Copy verbatim the material from its first line to the line that holds "and hence a", including that line.

=== RECORDS SUPPLIED ===

import Mathlib
import HarnessLib
import Summits.ValiantsHypothesis.ValiantsHypothesis.Theorems.MonotoneRestorationOrbitRestorationQPSharpResidueCatalecticant
import Summits.ValiantsHypothesis.ValiantsHypothesis.Theorems.MonotoneRestorationOrbitRestorationQPAffineSubst

/-!
# The affine set-multilinear strata UP TO EQUIVARIANT AFFINE CHANGES OF VARIABLES, per level, and the sharpened wild residue of
# A_∞ with SEVEN exclusions (crux `OrbitRestorationQP`, stmt-ValiantsHypothesis-18293 — line `depth-three-rung`, registered stub
# `stub_sigmaPiSigmaValue` = A_∞)

Namespace `Summit.ValiantsHypothesis.ValiantsHypothesis.Theorems.SmlAffineRestoration`.  Definition-free.

`…AffineSubst.lean` (`AffineSubst.qpOrbitRestorable_affineSubst`) made the restorable class closed under the `Sym_n × Sym_n`-equivariant
affine changes of variables `φ(x_{ab}) = α x_{ab} + β R_a + γ C_b + δ U + ε` at cost `+6`.  Composing with the per-level affine
column- and row-set-multilinear strata (`affineColSml_restorable_uniform`, `affineRowSml_restorable_uniform`) gives per-level strata
for the `φ`-IMAGES of matrix-symmetric affine sml-easy polynomials (which are in general neither column- nor row-set-multilinear),
and hence a residue with one more pair of exclusions:

* `affineColSml_affineSubst_restorable_uniform`, `affineRowSml_affineSubst_restorable_uniform` — `∀ c ∃ c' ∀ n p`: if
  `p = φ(q)` for some parameters `α β γ δ ε` and some MATRIX-SYMMETRIC `q` at level `n` with an affine column- (row-) sml
  expression of `≤ n^c + c` product gates, then `QPOrbitRestorable c' n p`;
* `sigmaPiSigmaValue_of_sharpResidue₇` — **A_∞ follows from restoring, with one constant per exponent, the matrix-symmetric
  `p ∈ PDClass (fun _ => 1) n c` with the six exclusions of `sigmaPiSigmaValue_of_sharpResidue₆` AND (viii)/(ix): `p` is not a
  `φ`-image of a matrix-symmetric affine column-sml-easy, resp. row-sml-easy, `q` (`≤ n^c + c` product gates).**

Honest label: bookkeeping over landed theorems (census in kernel form); no stub closed; VP ≠ VNP untouched. [folklore]
-/

noncomputable section

open scoped Classical

-- `Summit.ValiantsHypothesis.ValiantsHypothesis.…` is the tree's single-conjunct layout (Sub = Summit).
set_option linter.dupNamespace false

namespace Summit.ValiantsHypothesis.ValiantsHypothesis.Theorems.SmlAffineRestoration

open MvPolynomial Finset Equiv Literature.Computability.AlgebraicComplexity OrbitRestorationQPDepthThreeRung DerivativeTower
  AffineSubst

/-- **φ-images of the affine COLUMN-sml stratum, per level, one constant per exponent.** [folklore] -/
theorem affineColSml_affineSubst_restorable_uniform (c : ℕ) : ∃ c' : ℕ, ∀ (n : ℕ) (p : MvPolynomial (Fin n × Fin n) ℂ),
    (∃ (α β γ δ ε : ℂ) (q : MvPolynomial (Fin n × Fin n) ℂ),
      (∀ σ τ : Perm (Fin n), rename (fun x : Fin n × Fin n => (σ x.1, τ x.2)) q = q) ∧
      (∃ (s : ℕ) (β' : Fin s → Fin n → ℂ) (α' : Fin s → Fin n → Fin n → ℂ), s ≤ n ^ c + c ∧
        q = ∑ t : Fin s, ∏ b : Fin n, (C (β' t b) + ∑ a : Fin n, C (α' t b a) * X (a, b))) ∧
      p = aeval (fun x : Fin n × Fin n => C α * X x + C β * ∑ b : Fin n, X (x.1, b) + C γ * ∑ a : Fin n, X (a, x.2) +
        C δ * ∑ a : Fin n, ∑ b : Fin n, X (a, b) + C ε : Fin n × Fin n → MvPolynomial (Fin n × Fin n) ℂ) q) →
    QPOrbitRestorable c' n p := by
  obtain ⟨c₁, hc₁⟩ := affineColSml_restorable_uniform c
  refine ⟨c₁ + 6, fun n p ⟨α, β, γ, δ, ε, q, hqsym, hq, hp⟩ => ?_⟩
  rw [hp]
  exact qpOrbitRestorable_affineSubst (hc₁ n q hqsym hq) α β γ δ ε

/-- **φ-images of the affine ROW-sml stratum, per level, one constant per exponent.** [folklore] -/
theorem affineRowSml_affineSubst_restorable_uniform (c : ℕ) : ∃ c' : ℕ, ∀ (n : ℕ) (p : MvPolynomial (Fin n × Fin n) ℂ),
    (∃ (α β γ δ ε : ℂ) (q : MvPolynomial (Fin n × Fin n) ℂ),
      (∀ σ τ : Perm (Fin n), rename (fun x : Fin n × Fin n => (σ x.1, τ x.2)) q = q) ∧
      (∃ (s : ℕ) (β' : Fin s → Fin n → ℂ) (α' : Fin s → Fin n → Fin n → ℂ), s ≤ n ^ c + c ∧
        q = ∑ t : Fin s, ∏ a : Fin n, (C (β' t a) + ∑ b : Fin n, C (α' t a b) * X (a, b))) ∧
      p = aeval (fun x : Fin n × Fin n => C α * X x + C β * ∑ b : Fin n, X (x.1, b) + C γ * ∑ a : Fin n, X (a, x.2) +
        C δ * ∑ a : Fin n, ∑ b : Fin n, X (a, b) + C ε : Fin n × Fin n → MvPolynomial (Fin n × Fin n) ℂ) q) →
    QPOrbitRestorable c' n p := by
  obtain ⟨c₁, hc₁⟩ := affineRowSml_restorable_uniform c
  refine ⟨c₁ + 6, fun n p ⟨α, β, γ, δ, ε, q, hqsym, hq, hp⟩ => ?_⟩
  rw [hp]
  exact qpOrbitRestorable_affineSubst (hc₁ n q hqsym hq) α β γ δ ε

/-- **SHARPER RESIDUE, SEVEN (PAIRS OF) EXCLUSIONS ⇒ A_∞.**  The registered stub `stub_sigmaPiSigmaValue` follows from restoring,
with one constant per exponent `c`, the matrix-symmetric `p ∈ PDClass (fun _ => 1) n c` that have no groupable representation, are
not killed by some double-difference derivation, are not invariant under the within-row permutations of some row nor under the
within-column permutations of some column, have no affine column-sml and no affine row-sml expression with at most `n^c + c`
product gates, have some homogeneous component with a derivative space of dimension `> n^c + c`, AND are not the image under an
equivariant affine change of variables `x_{ab} ↦ α x_{ab} + β R_a + γ C_b + δ U + ε` of a matrix-symmetric polynomial with an
affine column-sml, resp. row-sml, expression of at most `n^c + c` product gates.  Conclusion = the stub's signature verbatim.
[folklore] -/
theorem sigmaPiSigmaValue_of_sharpResidue₇
    (hW : ∀ c : ℕ, ∃ c' : ℕ, ∀ (n : ℕ) (p : MvPolynomial (Fin n × Fin n) ℂ),
      (∀ σ τ : Perm (Fin n), rename (fun q : Fin n × Fin n => (σ q.1, τ q.2)) p = p) →
      PDClass (fun _ => 1) n c p → ¬ GroupableUpTo 0 n c p →
      (∃ a a' b b' : Fin n, pderiv (a, b) p - pderiv (a', b) p - pderiv (a, b') p + pderiv (a', b') p ≠ 0) →
      (∃ (i : Fin n) (τ : Perm (Fin n)),
        rename (fun q : Fin n × Fin n => if q.1 = i then (q.1, τ q.2) else q) p ≠ p) →
      (∃ (j : Fin n) (τ : Perm (Fin n)),
        rename (fun q : Fin n × Fin n => if q.2 = j then (τ q.1, q.2) else q) p ≠ p) →
      (¬ ∃ (s : ℕ) (β : Fin s → Fin n → ℂ) (α : Fin s → Fin n → Fin n → ℂ), s ≤ n ^ c + c ∧
        p = ∑ t : Fin s, ∏ b : Fin n, (C (β t b) + ∑ a : Fin n, C (α t b a) * X (a, b))) →
      (¬ ∃ (s : ℕ) (β : Fin s → Fin n → ℂ) (α : Fin s → Fin n → Fin n → ℂ), s ≤ n ^ c + c ∧
        p = ∑ t : Fin s, ∏ a : Fin n, (C (β t a) + ∑ b : Fin n, C (α t a b) * X (a, b))) →
      (∃ e m : ℕ, FiniteDimensional ℂ (derivChain (homogeneousComponent e p) m) →
        n ^ c + c < Module.finrank ℂ (derivChain (homogeneousComponent e p) m)) →
      (¬ ∃ (α β γ δ ε : ℂ) (q : MvPolynomial (Fin n × Fin n) ℂ),
        (∀ σ τ : Perm (Fin n), rename (fun x : Fin n × Fin n => (σ x.1, τ x.2)) q = q) ∧
        (∃ (s : ℕ) (β' : Fin s → Fin n → ℂ) (α' : Fin s → Fin n → Fin n → ℂ), s ≤ n ^ c + c ∧
          q = ∑ t : Fin s, ∏ b : Fin n, (C (β' t b) + ∑ a : Fin n, C (α' t b a) * X (a, b))) ∧
        p = aeval (fun x : Fin n × Fin n => C α * X x + C β * ∑ b : Fin n, X (x.1, b) + C γ * ∑ a : Fin n, X (a, x.2) +
          C δ * ∑ a : Fin n, ∑ b : Fin n, X (a, b) + C ε : Fin n × Fin n → MvPolynomial (Fin n × Fin n) ℂ) q) →
      (¬ ∃ (α β γ δ ε : ℂ) (q : MvPolynomial (Fin n × Fin n) ℂ),
        (∀ σ τ : Perm (Fin n), rename (fun x : Fin n × Fin n => (σ x.1, τ x.2)) q = q) ∧
        (∃ (s : ℕ) (β' : Fin s → Fin n → ℂ) (α' : Fin s → Fin n → Fin n → ℂ), s ≤ n ^ c + c ∧
          q = ∑ t : Fin s, ∏ a : Fin n, (C (β' t a) + ∑ b : Fin n, C (α' t a b) * X (a, b))) ∧
        p = aeval (fun x : Fin n × Fin n => C α * X x + C β * ∑ b : Fin n, X (x.1, b) + C γ * ∑ a : Fin n, X (a, x.2) +
          C δ * ∑ a : Fin n, ∑ b : Fin n, X (a, b) + C ε : Fin n × Fin n → MvPolynomial (Fin n × Fin n) ℂ) q) →
      QPOrbitRestorable c' n p) :
    ∀ f : (n : ℕ) → MvPolynomial (Fin n × Fin n) ℂ, IsMatrixSymmetric f →
      (∃ c : ℕ, ∀ n : ℕ, PDClass (fun _ => 1) n c (f n)) →
      ∃ c : ℕ, ∀ n : ℕ, QPOrbitRestorable c n (f n) := by
  refine sigmaPiSigmaValue_of_sharpResidue₆ fun c => ?_
  obtain ⟨c', hc'⟩ := hW c
  obtain ⟨c₁, hc₁⟩ := affineColSml_affineSubst_restorable_uniform c
  obtain ⟨c₂, hc₂⟩ := affineRowSml_affineSubst_restorable_uniform c
  refine ⟨max c' (max c₁ c₂), fun n p hsym hPD hng hD hrow hcol hC hR hcat => ?_⟩
  by_cases hφC : ∃ (α β γ δ ε : ℂ) (q : MvPolynomial (Fin n × Fin n) ℂ),
      (∀ σ τ : Perm (Fin n), rename (fun x : Fin n × Fin n => (σ x.1, τ x.2)) q = q) ∧
      (∃ (s : ℕ) (β' : Fin s → Fin n → ℂ) (α' : Fin s → Fin n → Fin n → ℂ), s ≤ n ^ c + c ∧
        q = ∑ t : Fin s, ∏ b : Fin n, (C (β' t b) + ∑ a : Fin n, C (α' t b a) * X (a, b))) ∧
      p = aeval (fun x : Fin n × Fin n => C α * X x + C β * ∑ b : Fin n, X (x.1, b) + C γ * ∑ a : Fin n, X (a, x.2) +
        C δ * ∑ a : Fin n, ∑ b : Fin n, X (a, b) + C ε : Fin n × Fin n → MvPolynomial (Fin n × Fin n) ℂ) q
  · exact Restorable.qpOrbitRestorable_mono (le_max_of_le_right (le_max_left _ _)) (hc₁ n p hφC)
  by_cases hφR : ∃ (α β γ δ ε : ℂ) (q : MvPolynomial (Fin n × Fin n) ℂ),
      (∀ σ τ : Perm (Fin n), rename (fun x : Fin n × Fin n => (σ x.1, τ x.2)) q = q) ∧
      (∃ (s : ℕ) (β' : Fin s → Fin n → ℂ) (α' : Fin s → Fin n → Fin n → ℂ), s ≤ n ^ c + c ∧
        q = ∑ t : Fin s, ∏ a : Fin n, (C (β' t a) + ∑ b : Fin n, C (α' t a b) * X (a, b))) ∧
      p = aeval (fun x : Fin n × Fin n => C α * X x + C β * ∑ b : Fin n, X (x.1, b) + C γ * ∑ a : Fin n, X (a, x.2) +
        C δ * ∑ a : Fin n, ∑ b : Fin n, X (a, b) + C ε : Fin n × Fin n → MvPolynomial (Fin n × Fin n) ℂ) q
  · exact Restorable.qpOrbitRestorable_mono (le_max_of_le_right (le_max_right _ _)) (hc₂ n p hφR)
  exact Restorable.qpOrbitRestorable_mono (le_max_left _ _) (hc' n p hsym hPD hng hD hrow hcol hC hR hcat hφC hφR)

end Summit.ValiantsHypothesis.ValiantsHypothesis.Theorems.SmlAffineRestoration

end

===

RESPONSE BOX =
import Mathlib
import HarnessLib
import Summits.ValiantsHypothesis.ValiantsHypothesis.Theorems.MonotoneRestorationOrbitRestorationQPSharpResidueCatalecticant
import Summits.ValiantsHypothesis.ValiantsHypothesis.Theorems.MonotoneRestorationOrbitRestorationQPAffineSubst

/-!
# The affine set-multilinear strata UP TO EQUIVARIANT AFFINE CHANGES OF VARIABLES, per level, and the sharpened wild residue of
# A_∞ with SEVEN exclusions (crux `OrbitRestorationQP`, stmt-ValiantsHypothesis-18293 — line `depth-three-rung`, registered stub
# `stub_sigmaPiSigmaValue` = A_∞)

Namespace `Summit.ValiantsHypothesis.ValiantsHypothesis.Theorems.SmlAffineRestoration`.  Definition-free.

`…AffineSubst.lean` (`AffineSubst.qpOrbitRestorable_affineSubst`) made the restorable class closed under the `Sym_n × Sym_n`-equivariant
affine changes of variables `φ(x_{ab}) = α x_{ab} + β R_a + γ C_b + δ U + ε` at cost `+6`.  Composing with the per-level affine
column- and row-set-multilinear strata (`affineColSml_restorable_uniform`, `affineRowSml_restorable_uniform`) gives per-level strata
for the `φ`-IMAGES of matrix-symmetric affine sml-easy polynomials (which are in general neither column- nor row-set-multilinear),
and hence a residue with one more pair of exclusions:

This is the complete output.